Au travers d’un seul communiqué, les autorités sri-lankaises ont récemment annoncé avoir transféré la tutelle des forêts situées en dehors des zones protégées aux administrateurs locaux. Ce transfert permet de mettre ces « autres forêts d’État » (OSF pour « Other State Forest ») à disposition à des fins agricoles. Les autorités souhaitent à travers ce changement accroître la productivité alimentaire.

Ces forêts sont situées à la lisière des zones protégées. Elles sont historiquement administrées par une unité administrative de niveau régional au Sri Lanka, les « secrétariats divisionnaires ». En 2001, leur administration a été transférée au Département de la conservation des forêts, compte tenu de leur importance. En juillet 2020, le gouvernement a choisi de re-transférer ces forêts aux secrétariats divisionnaires avec pour objectif de stimuler la production agricole nationale afin de faire face aux difficultés économiques causées par la pandémie du Covid-19.

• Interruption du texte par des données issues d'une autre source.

variable {K : Type*} [Field K] [Valued K ℤᵐ⁰] {σ : K →+* K} {ϖ : K} {N : ℕ}

/-! ## §33 Helpers in the value group `ℤᵐ⁰`; scaling a pair to a primitive pair -/

omit [Field K] [Valued K ℤᵐ⁰] in
/-- A square `≤ exp(−1)` in `ℤᵐ⁰` is `≤ exp(−2)` (squares have even exponent). [cite: Omeara1963, Ch. I §16] -/
theorem mul_self_le_exp_neg_two {a : ℤᵐ⁰} (h : a * a ≤ WithZero.exp (-1 : ℤ)) : a * a ≤ WithZero.exp (-2 : ℤ) := by
  by_cases ha : a = 0
  · rw [ha, mul_zero]; exact zero_le
  · rw [← WithZero.exp_log ha, ← WithZero.exp_add, WithZero.exp_le_exp] at h ⊢
    omega

omit [Field K] [Valued K ℤᵐ⁰] in
/-- `a·a = 1 ⇒ a = 1` in `ℤᵐ⁰`. [cite: Omeara1963, Ch. I §16] -/
theorem eq_one_of_mul_self_eq_one {a : ℤᵐ⁰} (h : a * a = 1) : a = 1 := by
  by_cases ha : a = 0
  · rw [ha, mul_zero] at h; exact absurd h zero_ne_one
  · rw [← WithZero.exp_log ha, ← WithZero.exp_add, ← WithZero.exp_zero, WithZero.exp_inj] at h
    rw [← WithZero.exp_log ha, ← WithZero.exp_zero]
    congr 1; omega

/-- **Scaling a non-zero pair to a primitive pair**: for `(w₁, w₂) ≠ 0` some `ϖ^k·(w₁, w₂)` is integral with a unit coordinate. [cite: Omeara1963, §81D] -/
theorem exists_zpow_mul_primitive (hϖ : Valued.v ϖ = WithZero.exp (-1 : ℤ)) {w₁ w₂ : K} (h : w₁ ≠ 0 ∨ w₂ ≠ 0) :
    ∃ k : ℤ, Valued.v (ϖ ^ k * w₁) ≤ 1 ∧ Valued.v (ϖ ^ k * w₂) ≤ 1 ∧ (Valued.v (ϖ ^ k * w₁) = 1 ∨ Valued.v (ϖ ^ k * w₂) = 1) := by
  -- the coordinate of larger valuation
  have key : ∀ {a b : K}, Valued.v a ≤ Valued.v b → b ≠ 0 → ∃ k : ℤ, Valued.v (ϖ ^ k * a) ≤ 1 ∧ Valued.v (ϖ ^ k * b) = 1 := by
    intro a b hab hb
    have hvb : Valued.v b ≠ 0 := (Valuation.ne_zero_iff _).2 hb
    set L : ℤ := WithZero.log (Valued.v b) with hL
    have hb' : Valued.v b = WithZero.exp L := (WithZero.exp_log hvb).symm
    refine ⟨L, ?_, ?_⟩
    · rw [map_mul, v_uniformizer_zpow hϖ]
      calc WithZero.exp (-L) * Valued.v a ≤ WithZero.exp (-L) * Valued.v b := mul_le_mul_right hab _
        _ = 1 := by rw [hb', ← WithZero.exp_add, neg_add_cancel, WithZero.exp_zero]
    · rw [map_mul, v_uniformizer_zpow hϖ, hb', ← WithZero.exp_add, neg_add_cancel, WithZero.exp_zero]
  rcases le_total (Valued.v w₁) (Valued.v w₂) with hle | hle
  · have hw₂ : w₂ ≠ 0 := by
      rintro rfl
      rw [map_zero, le_zero_iff, map_eq_zero] at hle
      exact h.elim (fun h1 => h1 hle) (fun h2 => h2 rfl)
    obtain ⟨k, h1, h2⟩ := key hle hw₂
    exact ⟨k, h1, h2.le, Or.inr h2⟩
  · have hw₁ : w₁ ≠ 0 := by
      rintro rfl
      rw [map_zero, le_zero_iff, map_eq_zero] at hle
      exact h.elim (fun h1 => h1 rfl) (fun h2 => h2 hle)
    obtain ⟨k, h1, h2⟩ := key hle hw₁
    exact ⟨k, h2.le, h1, Or.inl h2⟩

omit [Valued K ℤᵐ⁰] in
/-- Coordinates in a basis: `v = w₀·g e₀ + w₁·g e₁ + w₂·g e₂` with `w = g⁻¹v`. [cite: Omeara1963, §81A] -/
theorem eq_coords_three (g : GL (Fin 3) K) (v : Fin 3 → K) :
    v = (((g⁻¹ : GL (Fin 3) K) : Matrix (Fin 3) (Fin 3) K).mulVec v) 0 • (g : Matrix (Fin 3) (Fin 3) K).mulVec (Pi.single 0 1) +
      ((((g⁻¹ : GL (Fin 3) K) : Matrix (Fin 3) (Fin 3) K).mulVec v) 1 • (g : Matrix (Fin 3) (Fin 3) K).mulVec (Pi.single 1 1) +
        (((g⁻¹ : GL (Fin 3) K) : Matrix (Fin 3) (Fin 3) K).mulVec v) 2 • (g : Matrix (Fin 3) (Fin 3) K).mulVec (Pi.single 2 1)) := by
  set w : Fin 3 → K := ((g⁻¹ : GL (Fin 3) K) : Matrix (Fin 3) (Fin 3) K).mulVec v with hw
  have hgw : (g : Matrix (Fin 3) (Fin 3) K).mulVec w = v := by
    rw [hw, Matrix.mulVec_mulVec, ← Units.val_mul, mul_inv_cancel, Units.val_one, Matrix.one_mulVec]
  have hw3 : w = w 0 • (Pi.single 0 1 : Fin 3 → K) + (w 1 • Pi.single 1 1 + w 2 • Pi.single 2 1) := by
    funext i; fin_cases i <;> simp
  calc v = (g : Matrix (Fin 3) (Fin 3) K).mulVec w := hgw.symm
    _ = (g : Matrix (Fin 3) (Fin 3) K).mulVec (w 0 • (Pi.single 0 1 : Fin 3 → K) + (w 1 • Pi.single 1 1 + w 2 • Pi.single 2 1)) := by rw [← hw3]
    _ = _ := by rw [Matrix.mulVec_add, Matrix.mulVec_add, Matrix.mulVec_smul, Matrix.mulVec_smul, Matrix.mulVec_smul]

/-! ## §34 Residual isotropy of the `ϖ`-modular plane from an isotropic vector; a near-hyperbolic pair -/

/-- **A NEAR-HYPERBOLIC PAIR IN THE `ϖ`-MODULAR PLANE** (vector form, any rank).  `M` an `𝒪`-module of vectors, `x, c₁, c₂` with `|h(x,x)| = 1`, `x ⊥ c₁, c₂ ∈ M`, `h(cₐ,c_b) ∈ ϖ𝒪`,
`|h(c₁,c₁)h(c₂,c₂) − h(c₁,c₂)h(c₂,c₁)| = |ϖ|²`, and an ISOTROPIC `e = w₀x + w₁c₁ + w₂c₂ ≠ 0`.  Then there are `n₀, n₁ ∈ M`, orthogonal to `x`, with `|h(n₀,n₀)| ≤ |ϖ|²`,
`h(n₀,n₁) = ϖ`, `|h(n₁,n₁)| ≤ |ϖ|` (`h(n,n) = −N(w₀)h(x,x)` for `n = w₁c₁ + w₂c₂` has even valuation; scale `n` to a primitive `n₀`; `h(n₀,n₀) ∈ ϖ𝒪` of even valuation lies in `ϖ²𝒪`;
the row `(σβ,σγ)·ϖ⁻¹G₁` of a primitive `(β,γ)` is primitive, giving the partner). [cite: Jacobowitz1962, §4, §7] [cite: Omeara1963, §82F] -/
theorem exists_near_hyperbolic_pair (hd : UnramifiedLocalConjDatum σ ϖ) (M : Submodule 𝒪[K] (Fin N → K)) {x c₁ c₂ e : Fin N → K} {w₀ w₁ w₂ : K}
    (hc₁ : c₁ ∈ M) (hc₂ : c₂ ∈ M) (hx : Valued.v (B₀ σ N x x) = 1) (h01 : B₀ σ N x c₁ = 0) (h02 : B₀ σ N x c₂ = 0)
    (hG11 : Valued.v (B₀ σ N c₁ c₁) ≤ Valued.v ϖ) (hG12 : Valued.v (B₀ σ N c₁ c₂) ≤ Valued.v ϖ) (hG21 : Valued.v (B₀ σ N c₂ c₁) ≤ Valued.v ϖ)
    (hG22 : Valued.v (B₀ σ N c₂ c₂) ≤ Valued.v ϖ) (hdet : Valued.v (B₀ σ N c₁ c₁ * B₀ σ N c₂ c₂ - B₀ σ N c₁ c₂ * B₀ σ N c₂ c₁) = Valued.v ϖ ^ 2)
    (he : B₀ σ N e e = 0) (he0 : e ≠ 0) (hew : e = w₀ • x + (w₁ • c₁ + w₂ • c₂)) :
    ∃ n₀ n₁ : Fin N → K, n₀ ∈ M ∧ n₁ ∈ M ∧ B₀ σ N x n₀ = 0 ∧ B₀ σ N x n₁ = 0 ∧
      Valued.v (B₀ σ N n₀ n₀) ≤ Valued.v ϖ ^ 2 ∧ B₀ σ N n₀ n₁ = ϖ ∧ Valued.v (B₀ σ N n₁ n₁) ≤ Valued.v ϖ := by
  have hϖ0 : ϖ ≠ 0 := uniformizer_ne_zero hd.vϖ
  have hvϖ0 : Valued.v ϖ ≠ 0 := (Valuation.ne_zero_iff Valued.v).2 hϖ0
  set ε : K := B₀ σ N x x with hε
  have hε0 : ε ≠ 0 := fun h => by rw [h, map_zero] at hx; exact zero_ne_one hx
  have herm : ∀ y z : Fin N → K, B₀ σ N z y = σ (B₀ σ N y z) := fun y z => (isHermitianForm_B₀ hd.σσ y z).symm
  -- integral combinations of `c₁, c₂` lie in `M`, are orthogonal to `x`, and have `h`-length in `ϖ𝒪`
  have hmem : ∀ {β γ : K}, Valued.v β ≤ 1 → Valued.v γ ≤ 1 → β • c₁ + γ • c₂ ∈ M := fun hβ hγ =>
    M.add_mem (smul_mem_of_v_le _ hβ hc₁) (smul_mem_of_v_le _ hγ hc₂)
  have horth : ∀ β γ : K, B₀ σ N x (β • c₁ + γ • c₂) = 0 := fun β γ => by
    rw [map_add, form_smul_right, form_smul_right, h01, h02, mul_zero, mul_zero, add_zero]
  have hlen : ∀ {β γ : K}, Valued.v β ≤ 1 → Valued.v γ ≤ 1 → Valued.v (B₀ σ N (β • c₁ + γ • c₂) (β • c₁ + γ • c₂)) ≤ Valued.v ϖ := by
    intro β γ hβ hγ
    have hexp : B₀ σ N (β • c₁ + γ • c₂) (β • c₁ + γ • c₂) =
        σ β * (β * B₀ σ N c₁ c₁ + γ * B₀ σ N c₁ c₂) + σ γ * (β * B₀ σ N c₂ c₁ + γ * B₀ σ N c₂ c₂) := by
      simp only [map_add, LinearMap.add_apply, form_smul_left, form_smul_right]; ring
    rw [hexp]
    have hb : ∀ {a b b' u u' : K}, Valued.v a ≤ 1 → Valued.v b ≤ 1 → Valued.v b' ≤ 1 → Valued.v u ≤ Valued.v ϖ → Valued.v u' ≤ Valued.v ϖ →
        Valued.v (σ a * (b * u + b' * u')) ≤ Valued.v ϖ := by
      intro a b b' u u' ha hb hb' hu hu'
      rw [map_mul, hd.vσ]
      refine le_trans (mul_le_of_le_one_left' ha) (Valuation.map_add_le _ ?_ ?_)
      · rw [map_mul]; exact le_trans (mul_le_of_le_one_left' hb) hu
      · rw [map_mul]; exact le_trans (mul_le_of_le_one_left' hb') hu'
    exact Valuation.map_add_le _ (hb hβ hβ hγ hG11 hG12) (hb hγ hβ hγ hG21 hG22)
  -- the plane part `n` of the isotropic vector
  set n : Fin N → K := w₁ • c₁ + w₂ • c₂ with hn
  have hxn : B₀ σ N x n = 0 := horth _ _
  have hnx : B₀ σ N n x = 0 := by rw [herm, hxn, map_zero]
  have hnn : B₀ σ N n n = -(σ w₀ * w₀ * ε) := by
    have h := he
    rw [hew] at h
    simp only [map_add, LinearMap.add_apply, form_smul_left, form_smul_right, hxn, hnx, mul_zero, add_zero, zero_add] at h
    rw [← hε] at h
    linear_combination h
  -- `(w₁, w₂) ≠ 0`
  have hw12 : w₁ ≠ 0 ∨ w₂ ≠ 0 := by
    by_contra hcon
    push Not at hcon
    have hn0 : n = 0 := by rw [hn, hcon.1, hcon.2, zero_smul, zero_smul, add_zero]
    have hw0 : w₀ = 0 := by
      have h := hnn
      simp only [hn0, map_zero] at h
      have h' : σ w₀ * w₀ * ε = 0 := by linear_combination h
      rcases mul_eq_zero.1 h' with h'' | h''
      · rcases mul_eq_zero.1 h'' with h3 | h3
        · exact (map_eq_zero σ).1 h3
        · exact h3
      · exact absurd h'' hε0
    exact he0 (by rw [hew, hn0, hw0, zero_smul, zero_add])
  -- scale to a primitive pair
  obtain ⟨k, hβ, hγ, hprim⟩ := exists_zpow_mul_primitive hd.vϖ hw12
  set β : K := ϖ ^ k * w₁ with hβdef
  set γ : K := ϖ ^ k * w₂ with hγdef
  set n₀ : Fin N → K := β • c₁ + γ • c₂ with hn₀
  have hn₀n : n₀ = (ϖ ^ k) • n := by rw [hn₀, hn, smul_add, smul_smul, smul_smul]
  have hσk : σ (ϖ ^ k) = ϖ ^ k := by rw [map_zpow₀, hd.σϖ]
  -- `|h(n₀,n₀)| ≤ |ϖ|²`
  have hn₀n₀ : Valued.v (B₀ σ N n₀ n₀) ≤ Valued.v ϖ ^ 2 := by
    have hsq : Valued.v (B₀ σ N n₀ n₀) = Valued.v (ϖ ^ k * w₀) * Valued.v (ϖ ^ k * w₀) := by
      rw [hn₀n, form_smul_left, form_smul_right, hσk, hnn]
      simp only [map_mul, Valuation.map_neg, hd.vσ, hx, one_mul, mul_comm, mul_assoc, mul_left_comm]
    have h1 : Valued.v (B₀ σ N n₀ n₀) ≤ WithZero.exp (-1 : ℤ) := by rw [← hd.vϖ]; exact hlen hβ hγ
    rw [hsq] at h1 ⊢
    rw [hd.vϖ, ← WithZero.exp_nsmul]
    exact mul_self_le_exp_neg_two h1
  -- the partner: the row `(σβ, σγ)·(ϖ⁻¹G₁)` is primitive
  set u₁₁ : K := B₀ σ N c₁ c₁ / ϖ with hu₁₁
  set u₁₂ : K := B₀ σ N c₁ c₂ / ϖ with hu₁₂
  set u₂₁ : K := B₀ σ N c₂ c₁ / ϖ with hu₂₁
  set u₂₂ : K := B₀ σ N c₂ c₂ / ϖ with hu₂₂
  have hu : ∀ {a : K}, Valued.v a ≤ Valued.v ϖ → Valued.v (a / ϖ) ≤ 1 := fun ha => by rw [map_div₀]; exact div_le_one_of_le₀ ha zero_le
  have hδ : Valued.v (u₁₁ * u₂₂ - u₁₂ * u₂₁) = 1 := by
    have h : u₁₁ * u₂₂ - u₁₂ * u₂₁ = (B₀ σ N c₁ c₁ * B₀ σ N c₂ c₂ - B₀ σ N c₁ c₂ * B₀ σ N c₂ c₁) / ϖ ^ 2 := by
      rw [hu₁₁, hu₁₂, hu₂₁, hu₂₂]; field_simp
    rw [h, map_div₀, map_pow, hdet, div_self (pow_ne_zero 2 hvϖ0)]
  set r₁ : K := σ β * u₁₁ + σ γ * u₂₁ with hr₁
  set r₂ : K := σ β * u₁₂ + σ γ * u₂₂ with hr₂
  have hr₁e : B₀ σ N n₀ c₁ = ϖ * r₁ := by
    rw [hn₀, map_add, LinearMap.add_apply, form_smul_left, form_smul_left, hr₁, hu₁₁, hu₂₁]; field_simp
  have hr₂e : B₀ σ N n₀ c₂ = ϖ * r₂ := by
    rw [hn₀, map_add, LinearMap.add_apply, form_smul_left, form_smul_left, hr₂, hu₁₂, hu₂₂]; field_simp
  have hr₁v : Valued.v r₁ ≤ 1 := by
    refine Valuation.map_add_le _ ?_ ?_
    · rw [map_mul, hd.vσ]; exact mul_le_one' hβ (hu hG11)
    · rw [map_mul, hd.vσ]; exact mul_le_one' hγ (hu hG21)
  have hr₂v : Valued.v r₂ ≤ 1 := by
    refine Valuation.map_add_le _ ?_ ?_
    · rw [map_mul, hd.vσ]; exact mul_le_one' hβ (hu hG12)
    · rw [map_mul, hd.vσ]; exact mul_le_one' hγ (hu hG22)
  -- Cramer: `σβ·δ = r₁u₂₂ − r₂u₂₁`, `σγ·δ = r₂u₁₁ − r₁u₁₂`
  have hcr₁ : σ β * (u₁₁ * u₂₂ - u₁₂ * u₂₁) = r₁ * u₂₂ - r₂ * u₂₁ := by rw [hr₁, hr₂]; ring
  have hcr₂ : σ γ * (u₁₁ * u₂₂ - u₁₂ * u₂₁) = r₂ * u₁₁ - r₁ * u₁₂ := by rw [hr₁, hr₂]; ring
  have hunit : Valued.v r₁ = 1 ∨ Valued.v r₂ = 1 := by
    by_contra hcon
    push Not at hcon
    have h1 : Valued.v r₁ < 1 := lt_of_le_of_ne hr₁v hcon.1
    have h2 : Valued.v r₂ < 1 := lt_of_le_of_ne hr₂v hcon.2
    have hsmall : ∀ {r r' u u' : K}, Valued.v r < 1 → Valued.v r' < 1 → Valued.v u ≤ 1 → Valued.v u' ≤ 1 → Valued.v (r * u - r' * u') < 1 := by
      intro r r' u u' hr hr' hu hu'
      refine Valuation.map_sub_lt _ ?_ ?_
      · rw [map_mul]; exact mul_lt_one_of_lt_of_le hr hu
      · rw [map_mul]; exact mul_lt_one_of_lt_of_le hr' hu'
    have hβ1 : Valued.v β < 1 := by
      have h := hsmall h1 h2 (hu hG22) (hu hG21)
      rwa [← hcr₁, map_mul, hd.vσ, hδ, mul_one] at h
    have hγ1 : Valued.v γ < 1 := by
      have h := hsmall h2 h1 (hu hG11) (hu hG12)
      rwa [← hcr₂, map_mul, hd.vσ, hδ, mul_one] at h
    rcases hprim with h | h
    · exact absurd h hβ1.ne
    · exact absurd h hγ1.ne
  -- assemble the partner `n₁ = r_b⁻¹ · c_b`
  have hpartner : ∀ {r : K} {c : Fin N → K}, Valued.v r = 1 → c ∈ M → B₀ σ N x c = 0 → B₀ σ N n₀ c = ϖ * r → Valued.v (B₀ σ N c c) ≤ Valued.v ϖ →
      ∃ n₁ : Fin N → K, n₁ ∈ M ∧ B₀ σ N x n₁ = 0 ∧ B₀ σ N n₀ n₁ = ϖ ∧ Valued.v (B₀ σ N n₁ n₁) ≤ Valued.v ϖ := by
    intro r c hrv hc hxc hn₀c hcc
    have hr0 : r ≠ 0 := fun h => by rw [h, map_zero] at hrv; exact zero_ne_one hrv
    refine ⟨r⁻¹ • c, smul_mem_of_v_le _ (by rw [map_inv₀, hrv, inv_one]) hc, by rw [form_smul_right, hxc, mul_zero], ?_, ?_⟩
    · rw [form_smul_right, hn₀c, ← mul_assoc, mul_comm r⁻¹, mul_assoc, inv_mul_cancel₀ hr0, mul_one]
    · rw [form_smul_left, form_smul_right, map_mul, map_mul, hd.vσ, map_inv₀, hrv, inv_one, one_mul, one_mul]; exact hcc
  have hn₀mem : n₀ ∈ M := hmem hβ hγ
  have hxn₀ : B₀ σ N x n₀ = 0 := horth β γ
  rcases hunit with h | h
  · obtain ⟨n₁, hn₁, hxn₁, h₀₁, h₁₁⟩ := hpartner h hc₁ h01 hr₁e hG11
    exact ⟨n₀, n₁, hn₀mem, hn₁, hxn₀, hxn₁, hn₀n₀, h₀₁, h₁₁⟩
  · obtain ⟨n₁, hn₁, hxn₁, h₀₁, h₁₁⟩ := hpartner h hc₂ h02 hr₂e hG22
    exact ⟨n₀, n₁, hn₀mem, hn₁, hxn₀, hxn₁, hn₀n₀, h₀₁, h₁₁⟩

Cette décision inquiète les militants écologistes, qui craignent que ces forêts soient défrichées pour l’agriculture et d’autres travaux de développement. La décision de l’État comprend l’autorisation de la libération de FOS, ou « forêts résiduelles« , à des fins agricoles. Le terme « forêts résiduelles » est souvent utilisé pour désigner ces forêts, ce qui donne l’idée qu’elles ne sont pas très importantes et qu’elles peuvent être utilisées à d’autres fins et ne pas être traitées comme des forêts. Le secrétaire du ministère de faune et de la conservation des forêts, Bandula Harischandra a déclaré dans un entretien au site d’information Mongabay que « les secrétaires de division ne pourront pas prendre de décisions « au hasard », lorsqu’il s’agira de gérer d’autres forêts d’État. Toute décision de libérer une bande de FOS pour l’agriculture ou à d’autres fins sera basée sur les recommandations d’un comité, ajoutant que la décision du gouvernement souligne également la nécessité d’éviter de développer des zones écologiquement sensibles ».

Dans un communiqué diffusé par Friends of the Earth Sri Lanka, les militants écologistes se disent très peu convaincus par ces garantis et rappellent que les OSF présentent des niveaux élevés de biodiversité qui risquent d’être détruits.